Faiz El-Ghusein was exiled to Diyarbekir under the suspicion of supporting the Arab Revolt. While in Diyarbekir, El-Ghusein witnessed the massacres of Armenians in and around the area. El-Ghusein wrote much of what he witnessed in his book Martyred Armenia which provides an eyewitness account of the massacres and exposes its systematic nature. The account was originally published in Arabic in 1916 under the title "Massacres in Armenia" but was changed to Martyred Armenia under its English translation. In the foreword of the book, El-Ghusein states, "The war must needs come to an end after a while, and it will then be plain to readers of this book that all I have written is the truth, and that it contains only a small part of the atrocities committed by the Turks against the hapless Armenian people."

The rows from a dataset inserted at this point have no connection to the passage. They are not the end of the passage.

import Summits.KontsevichZagierPeriods.KontsevichZagierPeriods.Theorems.FurushoPentagonStuffleInKZDefs
import Summits.KontsevichZagierPeriods.KontsevichZagierPeriods.Theorems.FurushoPentagonHoffmanRelationInKZCubicalTransportAux2
import Literature.NumberTheory.Transcendental.KZProductIdeal

/-!
# `StuffleInKZ` (stmt-KontsevichZagierPeriods-3931), line `cumulative-cube-lattice-paths`:
# the cube chart (stubs `stub_chartCalculus`, `stub_cubeChart`)

The two chart stubs of the line, discharged from the monomial-chart toolkit that the sibling line
`dilation-homotopy-transposition` of `HoffmanRelationInKZ` landed
(`FurushoPentagonHoffmanRelationInKZCubicalTransportAux{,2}.lean`: derivative and triangular
Jacobian of a monomial chart, injectivity and image of the cubical chart `tᵢ = x₀⋯xᵢ`, the
letterwise pull-back identity `stub_cubicalPullback`, and the one-move transport
`monomialChart_transport`). What is added here is bookkeeping: the rows `{j ≤ i}` of
`StuffleInKZ.chart` versus `{j < i+1}`, and the list form `cubeKernel u (List.ofFn x)` of the cubical
integrand versus the `Fin`-product form (`List.prod_take_ofFn`).

References: M. Kontsevich, D. Zagier, *Periods* (2001), §1.2 rule (2); I. Soudères, *Motivic double
shuffle*, IJNT 6 (2010), §1.3.
-/

noncomputable section

open Set MeasureTheory
open Literature.NumberTheory.Transcendental
open Literature.NumberTheory.Transcendental.KZ
open Literature.NumberTheory.Transcendental.MZV (IsAdmissible weight)
open Summit.KontsevichZagierPeriods.FurushoPentagon.HoffmanRelationInKZ (monomialChart_transport
  hasFDerivAt_monomialChart det_monomialChart cubicalChart_apply cubicalChart_diag cubicalChart_rows
  injOn_cubicalChart image_cubicalChart partialProd_pos_le stub_cubicalPullback)

namespace Summit.KontsevichZagierPeriods.FurushoPentagon.StuffleInKZ

/-! ### Rows `{j ≤ i}` versus `{j < i + 1}` -/

/-- The rows of `chart`: `{j | j ≤ i} = {j | j < i + 1}` in `Fin w`. [folklore] -/
theorem filter_le_eq_filter_lt_succ (w : ℕ) (i : Fin w) :
    Finset.univ.filter (fun j : Fin w => j ≤ i) =
      Finset.univ.filter (fun j : Fin w => (j : ℕ) < (i : ℕ) + 1) := by
  ext j
  simp only [Finset.mem_filter, Finset.mem_univ, true_and, Fin.le_def]
  omega

/-- `chart w` is the cubical chart `x ↦ (∏_{j < i+1} x_j)_i`. [folklore] -/
theorem chart_eq (w : ℕ) : chart w = fun (x : Fin w → ℝ) (i : Fin w) =>
    ∏ j ∈ Finset.univ.filter (fun j : Fin w => (j : ℕ) < (i : ℕ) + 1), x j := by
  funext x i
  rw [chart_apply, filter_le_eq_filter_lt_succ]

/-- The off-diagonal part of the row `{j ≤ i}` is `{j < i}`. [folklore] -/
theorem filter_le_erase (w : ℕ) (i : Fin w) :
    (Finset.univ.filter (fun j : Fin w => j ≤ i)).erase i =
      Finset.univ.filter (fun j : Fin w => j < i) := by
  ext j
  simp only [Finset.mem_erase, Finset.mem_filter, Finset.mem_univ, true_and]
  constructor
  · rintro ⟨hne, hle⟩; exact lt_of_le_of_ne hle hne
  · intro hlt; exact ⟨hlt.ne, hlt.le⟩

/-! ### The calculus of the chart -/

/-- **Stub `stub_chartCalculus`** of the line: the cumulative-product chart is injective on the open
cube, maps it onto Kontsevich's open ordered simplex, and has at every point of the cube a Fréchet
derivative of determinant `∏ᵢ ∏_{j<i} x_j` (lower-triangular Jacobian). [cite: Souderes2010, §1.3] -/
theorem stub_chartCalculus : ∀ w : ℕ,
    Set.InjOn (chart w) (openCube w) ∧
    chart w '' openCube w = openOrderedSimplex w ∧
    ∀ x ∈ openCube w, ∃ Φ' : (Fin w → ℝ) →L[ℝ] (Fin w → ℝ),
      HasFDerivAt (chart w) Φ' x ∧
        Φ'.det = ∏ i : Fin w, ∏ j ∈ Finset.univ.filter (fun j : Fin w => j < i), x j := by
  intro w
  set T : ℕ → (Fin w → ℝ) → ℝ := fun m x => ∏ j : Fin w, if (j : ℕ) < m then x j else 1 with hT_def
  have hT : ∀ m x, T m x = ∏ j : Fin w, if (j : ℕ) < m then x j else 1 := fun _ _ => rfl
  have hΦ : ∀ (x : Fin w → ℝ) (i : Fin w), chart w x i =
      ∏ j ∈ Finset.univ.filter (fun j : Fin w => (j : ℕ) < (i : ℕ) + 1), x j := by
    intro x i; rw [chart_eq]
  refine ⟨?_, ?_, ?_⟩
  · exact injOn_cubicalChart T hT (chart w) hΦ
  · exact image_cubicalChart T hT (chart w) hΦ
  · intro x _
    refine ⟨ContinuousLinearMap.pi fun i : Fin w =>
        ∑ j ∈ Finset.univ.filter (fun j : Fin w => j ≤ i),
          (∏ k ∈ (Finset.univ.filter (fun j : Fin w => j ≤ i)).erase j, x k) •
            ContinuousLinearMap.proj (R := ℝ) (φ := fun _ : Fin w => ℝ) j, ?_, ?_⟩
    · exact hasFDerivAt_monomialChart (fun i : Fin w => Finset.univ.filter (fun j : Fin w => j ≤ i)) x
    · rw [det_monomialChart (fun i : Fin w => Finset.univ.filter (fun j : Fin w => j ≤ i))
        (fun i j hj => (Finset.mem_filter.mp hj).2) (fun i => by simp)]
      exact Finset.prod_congr rfl fun i _ => by rw [filter_le_erase]

/-! ### The cube chart -/

/-- The list form of the partial products: `((List.ofFn x).take m).prod = T m x`. [folklore] -/
theorem prod_take_ofFn_eq {w : ℕ} (x : Fin w → ℝ) (m : ℕ) :
    ((List.ofFn x).take m).prod = ∏ j : Fin w, if (j : ℕ) < m then x j else 1 := by
  rw [List.prod_take_ofFn, Finset.prod_filter]

/-- The cube kernel in `Fin`-product form: for `x ∈ ℝʷ`, `w = weight u`,
`cubeKernel u (List.ofFn x) = ∏_{l < |u|} T_{p_l} x / (1 − T_{p_{l+1}} x)`. [folklore] -/
theorem cubeKernel_ofFn (u : List ℕ) (x : Fin (weight u) → ℝ) :
    cubeKernel u (List.ofFn x) = ∏ l : Fin u.length,
      (∏ j : Fin (weight u), if (j : ℕ) < (u.take l).sum then x j else 1) /
        (1 - ∏ j : Fin (weight u), if (j : ℕ) < (u.take ((l : ℕ) + 1)).sum then x j else 1) := by
  rw [cubeKernel_def, ← Fin.prod_univ_eq_prod_range]
  simp only [prod_take_ofFn_eq]

/-- **Stub `stub_cubeChart`** of the line (the lead's): for every non-empty admissible `u` the cube
representation `[(0,1)^{|u|}, cubeKernel u]` exists and every representation of that shape is
KZ-equivalent to Kontsevich's simplex representation `KZ.mzvRep u`, by ONE change of variables along
the cumulative-product chart (`monomialChart_transport` fed with `stub_cubicalPullback`). The
hypothesis (the calculus of `chart`) is part of the registered signature; the proof re-derives what
it needs from the monomial-chart toolkit. [cite: KontsevichZagier2001, §1.2 rule (2)] -/
theorem stub_cubeChart :
    (∀ w : ℕ, Set.InjOn (chart w) (openCube w) ∧ chart w '' openCube w = openOrderedSimplex w ∧
      ∀ x ∈ openCube w, ∃ Φ' : (Fin w → ℝ) →L[ℝ] (Fin w → ℝ), HasFDerivAt (chart w) Φ' x ∧
        Φ'.det = ∏ i : Fin w, ∏ j ∈ Finset.univ.filter (fun j : Fin w => j < i), x j) →
    ∀ (u : List ℕ) (hu : IsAdmissible u), u ≠ [] →
      (∃ C : IntegralRep (weight u), C.domain = openCube (weight u) ∧
        Set.EqOn C.integrand (fun x => cubeKernel u (List.ofFn x)) C.domain) ∧
      ∀ C : IntegralRep (weight u), C.domain = openCube (weight u) →
        Set.EqOn C.integrand (fun x => cubeKernel u (List.ofFn x)) C.domain →
        Equivalent (mzvRep u hu (mzvIntegrand_isSemialgebraicFunOn_holds u)
          (mzvIntegrand_integrableOn_holds u hu)) C := by
  intro _ u hu _
  set w := weight u with hw
  -- the cubical chart in the sibling line's normal form
  set T : ℕ → (Fin w → ℝ) → ℝ := fun m x => ∏ j : Fin w, if (j : ℕ) < m then x j else 1 with hT_def
  have hT : ∀ m x, T m x = ∏ j : Fin w, if (j : ℕ) < m then x j else 1 := fun _ _ => rfl
  set S : Fin w → Finset (Fin w) := fun i => Finset.univ.filter (fun j : Fin w => (j : ℕ) < (i : ℕ) + 1)
    with hS_def
  set Φ : (Fin w → ℝ) → (Fin w → ℝ) := fun x i => ∏ j ∈ S i, x j with hΦ_def
  have hΦ : ∀ x i, Φ x i = ∏ j ∈ Finset.univ.filter (fun j : Fin w => (j : ℕ) < (i : ℕ) + 1), x j :=
    fun _ _ => rfl
  obtain ⟨hS, hS'⟩ := cubicalChart_rows w
  have hinj : InjOn Φ (openCube w) := injOn_cubicalChart T hT Φ hΦ
  have himg : Φ '' openCube w = openOrderedSimplex w := image_cubicalChart T hT Φ hΦ
  have hD : Literature.ModelTheory.ExponentialFields.IsSemialgebraic ℚ (openCube w) := by
    have : openCube w = ⋂ i ∈ (Finset.univ : Finset (Fin w)),
        ({x : Fin w → ℝ | 0 < MvPolynomial.aeval x (MvPolynomial.X i : MvPolynomial (Fin w) ℚ)} ∩
          {x | 0 < MvPolynomial.aeval x (1 - MvPolynomial.X i : MvPolynomial (Fin w) ℚ)}) := by
      ext x
      simp [mem_openCube, Set.mem_Ioo, sub_pos]
    rw [this]
    exact Literature.ModelTheory.ExponentialFields.IsSemialgebraic.biInter _ _ fun i _ =>
      (Literature.ModelTheory.ExponentialFields.isSemialgebraic_setOf_eval_pos (k := ℚ) _).inter
        (Literature.ModelTheory.ExponentialFields.isSemialgebraic_setOf_eval_pos (k := ℚ) _)
  -- the pull-back identity in list form
  have hgh : ∀ x ∈ openCube w, cubeKernel u (List.ofFn x) =
      mzvIntegrand u (Φ x) * |∏ i, ∏ k ∈ (S i).erase i, x k| := by
    intro x hx
    have hx' : ∀ i, x i ∈ Ioo (0 : ℝ) 1 := hx
    have hdiag : ∀ i, ∏ k ∈ (S i).erase i, x k = T i x := fun i => cubicalChart_diag T hT x i
    have hpos : 0 < ∏ i : Fin w, T i x :=
      Finset.prod_pos fun i _ => (partialProd_pos_le T hT hx' i).1
    have hΦx : Φ x = fun i : Fin w => T ((i : ℕ) + 1) x :=
      funext fun i => cubicalChart_apply T hT Φ hΦ x i
    simp only [hdiag]
    rw [abs_of_pos hpos, hΦx, stub_cubicalPullback u hu.1 T hT x fun i => (hx' i).1.ne',
      cubeKernel_ofFn]
  obtain ⟨hex, heq⟩ := monomialChart_transport S hS hS' hD Φ (fun _ _ => rfl) hinj
    (fun x => cubeKernel u (List.ofFn x)) (mzvIntegrand u) hgh
  have hΔd : (mzvRep u hu (mzvIntegrand_isSemialgebraicFunOn_holds u)
      (mzvIntegrand_integrableOn_holds u hu)).domain = Φ '' openCube w := by
    rw [mzvRep_domain, himg]
  have hΔi : EqOn (mzvRep u hu (mzvIntegrand_isSemialgebraicFunOn_holds u)
      (mzvIntegrand_integrableOn_holds u hu)).integrand (mzvIntegrand u)
      (mzvRep u hu (mzvIntegrand_isSemialgebraicFunOn_holds u)
        (mzvIntegrand_integrableOn_holds u hu)).domain := fun _ _ => rfl
  refine ⟨?_, fun C hCd hCi => ?_⟩
  · obtain ⟨C, hCd, hCi⟩ := hex _ hΔd hΔi
    exact ⟨C, hCd, fun x _ => by rw [hCi]⟩
  · exact (heq C _ hCd (fun x hx => hCi (hCd.symm ▸ hx)) hΔd hΔi).symm

end Summit.KontsevichZagierPeriods.FurushoPentagon.StuffleInKZ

He wrote of the massacres and their opposition to Islamic principles as follows:

Annihilation seemed to be the sole means of deliverance; they found their opportunity in a time of war, and they proceeded to this atrocious deed, which they carried out with every circumstance of brutality — a deed which is contrary to the law of Islam."

The mistreatment of the Armenians in the name of Islam distressed him greatly, and he expressed concern about how his faith was being used to justify the brutality:

Is it right that these imposters, who pretend to be the supports of Islam and the Khilâfat, the protectors of the Moslems, should transgress the command of God, transgress the Koran, the Traditions of the Prophet, and humanity? Truly, they have committed an act at which Islam is revolted, as well as all Moslems and all the peoples of the earth, be they Moslems, Christians, Jews, or idolators. As God lives, it is a shameful deed, the like of which has not been done by any people counting themselves as civilised.

As to their preparations, the flags, bombs and the like, even assuming there to be some truth in the statement, it does not justify the annihilation of the whole people, men and women, old men and children, in a way which revolts all humanity and more especially Islam and the whole body of Moslems, as those unacquainted with the true facts might impute these deeds to Mohammedan fanaticism."

He is buried in El Sharaeh, a village in Ottoman Syria.